### WHAT THE TASK ASKS
Write out, word for word, every line in the data below from the one containing "obtain ⟨hm, hb⟩" to the one containing "have hws : w", both of them included.

TASK INPUT below:

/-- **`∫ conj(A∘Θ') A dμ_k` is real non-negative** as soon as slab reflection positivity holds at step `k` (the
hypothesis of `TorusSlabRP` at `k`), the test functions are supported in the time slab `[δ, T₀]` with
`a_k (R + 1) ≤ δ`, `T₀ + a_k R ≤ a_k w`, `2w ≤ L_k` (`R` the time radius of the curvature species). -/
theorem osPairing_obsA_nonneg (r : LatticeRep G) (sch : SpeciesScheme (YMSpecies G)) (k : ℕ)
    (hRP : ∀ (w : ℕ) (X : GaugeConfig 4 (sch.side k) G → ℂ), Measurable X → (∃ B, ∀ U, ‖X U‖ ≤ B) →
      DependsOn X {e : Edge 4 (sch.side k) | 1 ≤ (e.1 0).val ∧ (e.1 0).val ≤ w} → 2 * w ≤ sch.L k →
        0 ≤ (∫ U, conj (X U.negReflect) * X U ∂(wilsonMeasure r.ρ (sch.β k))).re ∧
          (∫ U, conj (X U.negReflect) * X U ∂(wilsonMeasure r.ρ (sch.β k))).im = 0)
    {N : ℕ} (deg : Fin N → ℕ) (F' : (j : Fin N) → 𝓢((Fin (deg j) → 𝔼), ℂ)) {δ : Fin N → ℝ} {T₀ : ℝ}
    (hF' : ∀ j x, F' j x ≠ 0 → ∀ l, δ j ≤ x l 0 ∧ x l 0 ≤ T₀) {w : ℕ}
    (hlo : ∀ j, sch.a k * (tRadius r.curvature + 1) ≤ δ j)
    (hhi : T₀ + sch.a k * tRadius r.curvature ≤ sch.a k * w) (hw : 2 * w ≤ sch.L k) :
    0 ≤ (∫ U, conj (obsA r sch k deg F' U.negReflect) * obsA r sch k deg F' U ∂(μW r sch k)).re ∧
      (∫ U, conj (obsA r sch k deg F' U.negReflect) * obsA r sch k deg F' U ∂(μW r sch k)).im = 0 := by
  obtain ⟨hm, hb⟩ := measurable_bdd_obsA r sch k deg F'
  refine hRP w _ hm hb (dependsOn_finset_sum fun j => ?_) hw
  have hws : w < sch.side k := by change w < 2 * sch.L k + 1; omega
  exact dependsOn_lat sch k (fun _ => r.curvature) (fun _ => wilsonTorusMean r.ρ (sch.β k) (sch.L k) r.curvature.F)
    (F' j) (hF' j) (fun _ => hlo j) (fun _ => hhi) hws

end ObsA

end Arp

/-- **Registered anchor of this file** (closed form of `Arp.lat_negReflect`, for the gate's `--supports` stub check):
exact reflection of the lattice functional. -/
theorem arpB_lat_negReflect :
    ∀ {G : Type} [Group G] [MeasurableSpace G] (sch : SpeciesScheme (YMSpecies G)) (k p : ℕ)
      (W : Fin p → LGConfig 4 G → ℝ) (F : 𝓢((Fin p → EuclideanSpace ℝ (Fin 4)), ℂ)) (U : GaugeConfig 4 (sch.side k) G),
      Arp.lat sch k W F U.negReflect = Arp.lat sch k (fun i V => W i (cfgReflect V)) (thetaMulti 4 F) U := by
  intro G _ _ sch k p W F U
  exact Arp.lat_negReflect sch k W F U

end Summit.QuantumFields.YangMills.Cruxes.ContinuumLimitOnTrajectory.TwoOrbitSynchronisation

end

End of TASK INPUT.
TASK INPUT below:

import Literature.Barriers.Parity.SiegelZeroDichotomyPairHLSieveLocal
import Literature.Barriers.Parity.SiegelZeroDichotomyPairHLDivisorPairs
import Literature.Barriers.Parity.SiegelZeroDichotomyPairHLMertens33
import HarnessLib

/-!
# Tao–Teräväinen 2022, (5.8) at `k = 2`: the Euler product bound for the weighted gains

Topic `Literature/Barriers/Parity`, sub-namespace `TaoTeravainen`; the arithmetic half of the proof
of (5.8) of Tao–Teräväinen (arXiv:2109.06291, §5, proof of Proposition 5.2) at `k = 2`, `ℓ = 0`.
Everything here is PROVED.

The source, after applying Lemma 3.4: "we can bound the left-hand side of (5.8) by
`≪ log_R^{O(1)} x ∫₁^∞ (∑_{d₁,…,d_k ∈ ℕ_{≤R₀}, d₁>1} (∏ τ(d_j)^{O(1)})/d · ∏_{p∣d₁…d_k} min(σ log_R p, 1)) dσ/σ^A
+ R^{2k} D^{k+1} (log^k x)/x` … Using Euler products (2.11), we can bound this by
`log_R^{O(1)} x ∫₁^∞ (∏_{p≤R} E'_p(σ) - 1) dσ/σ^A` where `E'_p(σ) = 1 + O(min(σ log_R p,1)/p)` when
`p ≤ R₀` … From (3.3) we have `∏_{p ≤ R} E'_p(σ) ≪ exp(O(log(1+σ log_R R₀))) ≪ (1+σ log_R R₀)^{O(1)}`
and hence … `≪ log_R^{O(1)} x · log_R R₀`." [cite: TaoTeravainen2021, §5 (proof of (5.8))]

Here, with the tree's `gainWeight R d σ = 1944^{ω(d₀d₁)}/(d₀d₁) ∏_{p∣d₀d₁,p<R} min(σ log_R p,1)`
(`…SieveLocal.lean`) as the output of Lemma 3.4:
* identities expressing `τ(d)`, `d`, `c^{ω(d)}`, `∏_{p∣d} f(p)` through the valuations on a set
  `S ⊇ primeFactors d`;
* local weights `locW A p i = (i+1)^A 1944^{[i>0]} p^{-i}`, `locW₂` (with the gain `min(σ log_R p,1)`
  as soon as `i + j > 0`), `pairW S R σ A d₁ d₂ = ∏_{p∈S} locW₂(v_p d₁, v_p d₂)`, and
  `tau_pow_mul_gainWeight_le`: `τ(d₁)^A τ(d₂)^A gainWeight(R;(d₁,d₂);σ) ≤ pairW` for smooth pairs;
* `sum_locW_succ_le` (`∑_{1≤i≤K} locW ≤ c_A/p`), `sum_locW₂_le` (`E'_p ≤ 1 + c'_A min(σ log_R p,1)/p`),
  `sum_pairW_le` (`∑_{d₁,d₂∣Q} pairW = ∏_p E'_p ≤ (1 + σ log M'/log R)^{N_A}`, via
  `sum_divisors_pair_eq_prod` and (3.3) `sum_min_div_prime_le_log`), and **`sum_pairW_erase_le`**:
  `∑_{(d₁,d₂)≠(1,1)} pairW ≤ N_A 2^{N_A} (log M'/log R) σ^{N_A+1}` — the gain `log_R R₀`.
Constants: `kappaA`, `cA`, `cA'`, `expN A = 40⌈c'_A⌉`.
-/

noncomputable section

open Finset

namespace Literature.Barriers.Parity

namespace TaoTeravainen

End of TASK INPUT.

### RESULT
  obtain ⟨hm, hb⟩ := measurable_bdd_obsA r sch k deg F'
  refine hRP w _ hm hb (dependsOn_finset_sum fun j => ?_) hw
  have hws : w < sch.side k := by change w < 2 * sch.L k + 1; omega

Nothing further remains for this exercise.